Model generation and deployment
The following example provides a sample workflow for:
- Generation of a model to be used in a production environment
- Persistence of this model to cloud storage for use in deployment
- Deployment of the model and preprocessing steps to a production environment
This is intended to provide a sample of such a workflow and is not intended to be fully descriptive, users are encouraged to follow the API documentation here to get full use of the functionality.
Model Generation
1) Start the docker container as a development environment following the instructions here.
Ensure that the image has been started such that it points explicitly to a cloud storage bucket, in the example below this is done using S3.
Note
For this example a user is expected to have write access to a pre generated AWS bucket at s3://ml-aws-storage
.
docker run -it -p 5000:5000 \
-e "KDB_LICENSE_B64=$KDB_LICENSE_B64" \
-e "AWS_ACCESS_KEY_ID=$AWS_ACCESS_KEY_ID" \
-e "AWS_SECRET_ACCESS_KEY=$AWS_SECRET_ACCESS_KEY" \
-e "AWS_REGION=$AWS_REGION" \
registry.dl.kx.com/kxi-ml:latest \
-aws s3://my-aws-storage -p 5000
2) Retrieve a dataset for generation of a model
In this case we are using the Wisconsin Breast Cancer dataset to predict if a tumour is malignant or benign. This example follows broadly that outlined in the ml-notebooks here.

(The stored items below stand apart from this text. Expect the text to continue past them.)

import Mathlib.Analysis.Calculus.ContDiff.Comp
import Mathlib.Analysis.Calculus.FDeriv.CompCLM
import Mathlib.Analysis.Calculus.FDeriv.Equiv
import Mathlib.Analysis.Calculus.TangentCone.Real
import Mathlib.Analysis.InnerProductSpace.LinearMap
import Mathlib.Analysis.InnerProductSpace.PiL2
import Mathlib.Analysis.Normed.Module.Convex
import Mathlib.Geometry.Manifold.Instances.Real
import Mathlib.Geometry.Manifold.MFDeriv.FDeriv

/-!
# Helpers `helper_isStabilising_of_tangential_eq_smul`, `helper_isStabilising_comp_linearIsometry`,
`helper_mfderiv_eq_of_eqOn_closedBall` of line `stable-seam-host` (registry v2) for crux
`OrigamiFoldExistence` (item stmt-SmoothPoincare4-7844, route route-SmoothPoincare4-SymplecticOrigami)

Wave 2, brick B5: three INVARIANCES of the line's stability clauses `IsStabilising σ θ`
(Cieliebak–Volkov stability of the seam trace `σ` on the unit sphere `S³ ⊂ ℝ⁴`, written in a
chart: `θ` is `C^∞`; (i) `θ ∧ σ ≠ 0` on every linearly independent tangent triple `v ⊥ u`;
(ii) `ker σ(u)|_{u^⊥} ⊂ ker dθ(u)|_{u^⊥}`), used by the lead to transport stability from the model
stable disc to an arbitrary disc via the unoriented disc theorem:

* `helper_isStabilising_of_tangential_eq_smul` — TANGENTIAL RESCALING: if `σ' = k σ` on tangent
  vectors of the unit sphere, `k ≠ 0`, a stabilising `θ` for `σ` stabilises `σ'` (the expression
  in (i) is multiplied by `k`; the kernel hypothesis of (ii) for `σ'` is that for `σ`).
* `helper_isStabilising_comp_linearIsometry` — ISOMETRY TRANSPORT along `ρ : ℝ⁴ ≃ₗᵢ ℝ⁴`:
  `σ_ρ(u)(v, w) = σ(ρu)(ρv, ρw)` is stabilised by `θ_ρ(u) = θ(ρu) ∘ ρ`; `ρ` preserves norms,
  inner products and linear independence, and by the chain rule
  `Dθ_ρ(u)(v)(w) = Dθ(ρu)(ρv)(ρw)` (`HasFDerivAt.clm_comp` with constant second factor).
* `helper_mfderiv_eq_of_eqOn_closedBall` — CLOSED-BALL AGREEMENT: two maps `ℝ⁴ → X` that agree
  on the closed unit ball and are differentiable at the points of the unit sphere have the same
  `mfderiv` there (the closed ball is a set of unique differentiability: `uniqueDiffOn_convex`,
  so `mfderiv = mfderivWithin (closedBall 0 1)`, and `mfderivWithin_congr_of_mem`).

No definitions, no named facts, no `sorry`.  Sources: folklore calculus; the clauses are those
of K. Cieliebak, E. Volkov, *First steps in stable Hamiltonian topology*, JEMS 17 (2015), §1.
-/

noncomputable section

-- the prescribed namespace `Summit.<P>.<Sub>.…` duplicates `SmoothPoincare4` (P = Sub)
set_option linter.dupNamespace false

open scoped Manifold ContDiff Topology RealInnerProductSpace
open Set Function

namespace Summit.SmoothPoincare4.SmoothPoincare4.Theorems.OrigamiFoldExistence.StableSeamHost

/-! ### B5a — tangential rescaling -/

/-- **Tangential rescaling.**  If two traces `σ, σ'` satisfy `σ' = k σ` (`k ≠ 0`) on tangent
vectors of the unit sphere, then every stabilising form `θ` for `σ` stabilises `σ'`: clause (i)
gets multiplied by `k`, and the kernel hypothesis of clause (ii) for `σ'` is the one for `σ`.
[folklore] -/
theorem helper_isStabilising_of_tangential_eq_smul :
    ∀ (σ σ' : EuclideanSpace ℝ (Fin 4) → EuclideanSpace ℝ (Fin 4) → EuclideanSpace ℝ (Fin 4) → ℝ) (θ : EuclideanSpace ℝ (Fin 4) → EuclideanSpace ℝ (Fin 4) →L[ℝ] ℝ) (k : ℝ), k ≠ 0 → (∀ u : EuclideanSpace ℝ (Fin 4), ‖u‖ = 1 → ∀ v w : EuclideanSpace ℝ (Fin 4), ⟪v, u⟫ = 0 → ⟪w, u⟫ = 0 → σ' u v w = k * σ u v w) → (ContDiff ℝ ∞ θ ∧ (∀ u : EuclideanSpace ℝ (Fin 4), ‖u‖ = 1 → ∀ v : Fin 3 → EuclideanSpace ℝ (Fin 4), (∀ i, ⟪v i, u⟫ = 0) → LinearIndependent ℝ v → θ u (v 0) * σ u (v 1) (v 2) - θ u (v 1) * σ u (v 0) (v 2) + θ u (v 2) * σ u (v 0) (v 1) ≠ 0) ∧ (∀ u : EuclideanSpace ℝ (Fin 4), ‖u‖ = 1 → ∀ v : EuclideanSpace ℝ (Fin 4), ⟪v, u⟫ = 0 → (∀ w : EuclideanSpace ℝ (Fin 4), ⟪w, u⟫ = 0 → σ u v w = 0) → ∀ w : EuclideanSpace ℝ (Fin 4), ⟪w, u⟫ = 0 → fderiv ℝ θ u v w - fderiv ℝ θ u w v = 0)) → (ContDiff ℝ ∞ θ ∧ (∀ u : EuclideanSpace ℝ (Fin 4), ‖u‖ = 1 → ∀ v : Fin 3 → EuclideanSpace ℝ (Fin 4), (∀ i, ⟪v i, u⟫ = 0) → LinearIndependent ℝ v → θ u (v 0) * σ' u (v 1) (v 2) - θ u (v 1) * σ' u (v 0) (v 2) + θ u (v 2) * σ' u (v 0) (v 1) ≠ 0) ∧ (∀ u : EuclideanSpace ℝ (Fin 4), ‖u‖ = 1 → ∀ v : EuclideanSpace ℝ (Fin 4), ⟪v, u⟫ = 0 → (∀ w : EuclideanSpace ℝ (Fin 4), ⟪w, u⟫ = 0 → σ' u v w = 0) → ∀ w : EuclideanSpace ℝ (Fin 4), ⟪w, u⟫ = 0 → fderiv ℝ θ u v w - fderiv ℝ θ u w v = 0)) := by
  intro σ σ' θ k hk hσ' h
  obtain ⟨hθ, hi, hii⟩ := h
  refine ⟨hθ, ?_, ?_⟩
  · intro u hu v hvu hv
    rw [hσ' u hu (v 1) (v 2) (hvu 1) (hvu 2), hσ' u hu (v 0) (v 2) (hvu 0) (hvu 2),
      hσ' u hu (v 0) (v 1) (hvu 0) (hvu 1)]
    have h0 := hi u hu v hvu hv
    have : θ u (v 0) * (k * σ u (v 1) (v 2)) - θ u (v 1) * (k * σ u (v 0) (v 2)) +
        θ u (v 2) * (k * σ u (v 0) (v 1)) =
        k * (θ u (v 0) * σ u (v 1) (v 2) - θ u (v 1) * σ u (v 0) (v 2) +
          θ u (v 2) * σ u (v 0) (v 1)) := by ring
    rw [this]
    exact mul_ne_zero hk h0
  · intro u hu v hv hker w hw
    refine hii u hu v hv (fun w' hw' => ?_) w hw
    have h1 := hker w' hw'
    rw [hσ' u hu v w' hv hw'] at h1
    rcases mul_eq_zero.1 h1 with h2 | h2
    · exact absurd h2 hk
    · exact h2

/-! ### B5b — isometry transport -/

/-- The derivative of the transported form `θ_ρ(u) = θ(ρu) ∘ ρ` along a linear isometry `ρ`:
`Dθ_ρ(u)(v)(w) = Dθ(ρu)(ρv)(ρw)` (chain rule, the post-composition `L ↦ L ∘ ρ` being a
continuous linear map). [folklore] -/
theorem fderiv_comp_linearIsometryEquiv_apply
    (θ : EuclideanSpace ℝ (Fin 4) → EuclideanSpace ℝ (Fin 4) →L[ℝ] ℝ) (hθ : ContDiff ℝ ∞ θ)
    (ρ : EuclideanSpace ℝ (Fin 4) ≃ₗᵢ[ℝ] EuclideanSpace ℝ (Fin 4))
    (u v w : EuclideanSpace ℝ (Fin 4)) :
    fderiv ℝ (fun u => (θ (ρ u)).comp
      (ρ.toContinuousLinearEquiv : EuclideanSpace ℝ (Fin 4) →L[ℝ] EuclideanSpace ℝ (Fin 4))) u v w
      = fderiv ℝ θ (ρ u) (ρ v) (ρ w) := by
  have hθat : HasFDerivAt θ (fderiv ℝ θ (ρ u)) (ρ u) :=
    ((hθ.differentiable (by simp)) (ρ u)).hasFDerivAt
  have h1 : HasFDerivAt (fun y => θ (ρ y))
      ((fderiv ℝ θ (ρ u)).comp
        (ρ.toContinuousLinearEquiv : EuclideanSpace ℝ (Fin 4) →L[ℝ] EuclideanSpace ℝ (Fin 4))) u :=
    hθat.comp u ρ.hasFDerivAt
  have h2 := h1.clm_comp
    (hasFDerivAt_const
      (ρ.toContinuousLinearEquiv : EuclideanSpace ℝ (Fin 4) →L[ℝ] EuclideanSpace ℝ (Fin 4)) u)
  rw [h2.fderiv]
  simp only [ContinuousLinearMap.comp_apply, ContinuousLinearMap.flip_apply,
    ContinuousLinearMap.compL_apply, ContinuousLinearMap.comp_zero, zero_add]
  rfl

/-- **Isometry transport.**  Stability data `(σ, θ)` transport along a linear isometry `ρ` of
`ℝ⁴` to `(σ_ρ, θ_ρ)`, `σ_ρ(u)(v, w) = σ(ρu)(ρv, ρw)`, `θ_ρ(u) = θ(ρu) ∘ ρ`: `ρ` preserves the
unit sphere, orthogonality and linear independence, and `Dθ_ρ(u)(v)(w) = Dθ(ρu)(ρv)(ρw)`.
(Used with `ρ` the reflection of the unoriented disc theorem.) [folklore] -/
theorem helper_isStabilising_comp_linearIsometry :
    ∀ (σ : EuclideanSpace ℝ (Fin 4) → EuclideanSpace ℝ (Fin 4) → EuclideanSpace ℝ (Fin 4) → ℝ) (θ : EuclideanSpace ℝ (Fin 4) → EuclideanSpace ℝ (Fin 4) →L[ℝ] ℝ) (ρ : EuclideanSpace ℝ (Fin 4) ≃ₗᵢ[ℝ] EuclideanSpace ℝ (Fin 4)), (ContDiff ℝ ∞ θ ∧ (∀ u : EuclideanSpace ℝ (Fin 4), ‖u‖ = 1 → ∀ v : Fin 3 → EuclideanSpace ℝ (Fin 4), (∀ i, ⟪v i, u⟫ = 0) → LinearIndependent ℝ v → θ u (v 0) * σ u (v 1) (v 2) - θ u (v 1) * σ u (v 0) (v 2) + θ u (v 2) * σ u (v 0) (v 1) ≠ 0) ∧ (∀ u : EuclideanSpace ℝ (Fin 4), ‖u‖ = 1 → ∀ v : EuclideanSpace ℝ (Fin 4), ⟪v, u⟫ = 0 → (∀ w : EuclideanSpace ℝ (Fin 4), ⟪w, u⟫ = 0 → σ u v w = 0) → ∀ w : EuclideanSpace ℝ (Fin 4), ⟪w, u⟫ = 0 → fderiv ℝ θ u v w - fderiv ℝ θ u w v = 0)) → (ContDiff ℝ ∞ (fun u => (θ (ρ u)).comp (ρ.toContinuousLinearEquiv : EuclideanSpace ℝ (Fin 4) →L[ℝ] EuclideanSpace ℝ (Fin 4))) ∧ (∀ u : EuclideanSpace ℝ (Fin 4), ‖u‖ = 1 → ∀ v : Fin 3 → EuclideanSpace ℝ (Fin 4), (∀ i, ⟪v i, u⟫ = 0) → LinearIndependent ℝ v → (θ (ρ u)) (ρ (v 0)) * σ (ρ u) (ρ (v 1)) (ρ (v 2)) - (θ (ρ u)) (ρ (v 1)) * σ (ρ u) (ρ (v 0)) (ρ (v 2)) + (θ (ρ u)) (ρ (v 2)) * σ (ρ u) (ρ (v 0)) (ρ (v 1)) ≠ 0) ∧ (∀ u : EuclideanSpace ℝ (Fin 4), ‖u‖ = 1 → ∀ v : EuclideanSpace ℝ (Fin 4), ⟪v, u⟫ = 0 → (∀ w : EuclideanSpace ℝ (Fin 4), ⟪w, u⟫ = 0 → σ (ρ u) (ρ v) (ρ w) = 0) → ∀ w : EuclideanSpace ℝ (Fin 4), ⟪w, u⟫ = 0 → fderiv ℝ (fun u => (θ (ρ u)).comp (ρ.toContinuousLinearEquiv : EuclideanSpace ℝ (Fin 4) →L[ℝ] EuclideanSpace ℝ (Fin 4))) u v w - fderiv ℝ (fun u => (θ (ρ u)).comp (ρ.toContinuousLinearEquiv : EuclideanSpace ℝ (Fin 4) →L[ℝ] EuclideanSpace ℝ (Fin 4))) u w v = 0)) := by
  intro σ θ ρ h
  obtain ⟨hθ, hi, hii⟩ := h
  -- `ρ` maps the unit sphere to itself and preserves orthogonality
  have hnorm : ∀ u : EuclideanSpace ℝ (Fin 4), ‖u‖ = 1 → ‖ρ u‖ = 1 := fun u hu => by
    rw [ρ.norm_map, hu]
  have horth : ∀ u v : EuclideanSpace ℝ (Fin 4), ⟪v, u⟫ = 0 → ⟪ρ v, ρ u⟫ = 0 := fun u v hv => by
    rw [ρ.inner_map_map, hv]
  refine ⟨?_, ?_, ?_⟩
  · -- smoothness: composition of smooth maps
    exact (hθ.comp ρ.contDiff).clm_comp contDiff_const
  · intro u hu v hvu hv
    have hv' : LinearIndependent ℝ (fun i => ρ (v i)) :=
      hv.map' (ρ.toLinearEquiv : EuclideanSpace ℝ (Fin 4) →ₗ[ℝ] EuclideanSpace ℝ (Fin 4))
        ρ.toLinearEquiv.ker
    exact hi (ρ u) (hnorm u hu) (fun i => ρ (v i)) (fun i => horth u (v i) (hvu i)) hv'
  · intro u hu v hv hker w hw
    rw [fderiv_comp_linearIsometryEquiv_apply θ hθ ρ u v w,
      fderiv_comp_linearIsometryEquiv_apply θ hθ ρ u w v]
    refine hii (ρ u) (hnorm u hu) (ρ v) (horth u v hv) (fun w' hw' => ?_) (ρ w) (horth u w hw)
    have h1 : ⟪ρ.symm w', u⟫ = 0 := by
      rw [← ρ.inner_map_map, ρ.apply_symm_apply]
      exact hw'
    have h2 := hker (ρ.symm w') h1
    rwa [ρ.apply_symm_apply] at h2

/-! ### B5c — closed-ball agreement -/

/-- **Closed-ball agreement.**  Two maps `ℝ⁴ → X` into an `ℝ⁴`-charted manifold which agree on
the closed unit ball and are differentiable at the points of the unit sphere have the same
`mfderiv` at every point of the unit sphere: the closed unit ball is convex with nonempty
interior, hence a set of unique differentiability, so there `mfderiv = mfderivWithin B̄`, and the
latter only depends on the restriction to `B̄`. [folklore] -/
theorem helper_mfderiv_eq_of_eqOn_closedBall :
    ∀ (X : Type) [TopologicalSpace X] [ChartedSpace (EuclideanSpace ℝ (Fin 4)) X] [IsManifold (𝓡 4) ∞ X] (f g : EuclideanSpace ℝ (Fin 4) → X), (∀ u ∈ Metric.closedBall (0 : EuclideanSpace ℝ (Fin 4)) 1, f u = g u) → (∀ u ∈ Metric.sphere (0 : EuclideanSpace ℝ (Fin 4)) 1, MDifferentiableAt 𝓘(ℝ, EuclideanSpace ℝ (Fin 4)) (𝓡 4) f u) → (∀ u ∈ Metric.sphere (0 : EuclideanSpace ℝ (Fin 4)) 1, MDifferentiableAt 𝓘(ℝ, EuclideanSpace ℝ (Fin 4)) (𝓡 4) g u) → ∀ u ∈ Metric.sphere (0 : EuclideanSpace ℝ (Fin 4)) 1, mfderiv 𝓘(ℝ, EuclideanSpace ℝ (Fin 4)) (𝓡 4) f u = mfderiv 𝓘(ℝ, EuclideanSpace ℝ (Fin 4)) (𝓡 4) g u := by
  intro X _ _ _ f g hfg hf hg u hu
  have hu' : u ∈ Metric.closedBall (0 : EuclideanSpace ℝ (Fin 4)) 1 :=
    Metric.sphere_subset_closedBall hu
  -- the closed unit ball is a set of unique differentiability
  have hU : UniqueDiffOn ℝ (Metric.closedBall (0 : EuclideanSpace ℝ (Fin 4)) 1) :=
    uniqueDiffOn_convex (convex_closedBall _ _)
      ⟨0, Metric.ball_subset_interior_closedBall (Metric.mem_ball_self zero_lt_one)⟩
  have hUm : UniqueMDiffWithinAt 𝓘(ℝ, EuclideanSpace ℝ (Fin 4))
      (Metric.closedBall (0 : EuclideanSpace ℝ (Fin 4)) 1) u :=
    (uniqueMDiffWithinAt_iff_uniqueDiffWithinAt).2 (hU u hu')
  rw [← mfderivWithin_eq_mfderiv hUm (hf u hu), ← mfderivWithin_eq_mfderiv hUm (hg u hu)]
  exact mfderivWithin_congr_of_mem hfg hu'

end Summit.SmoothPoincare4.SmoothPoincare4.Theorems.OrigamiFoldExistence.StableSeamHost

end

q)dataset :.p.import[`sklearn.datasets;`:load_breast_cancer][]
q)features:dataset[`:data]`
q)target :dataset[`:target]`
3) Split the data into a training and testing set to validate model performance
To validate that the model is performing appropriately we set aside a testing set which can be used to independently validate the performance of the model. This is done using the function .ml.trainTestSplit
provided with the kdb Insights Machine Learning package. To ensure we are seeing enough samples in the training phase the test size is 10% of the original data.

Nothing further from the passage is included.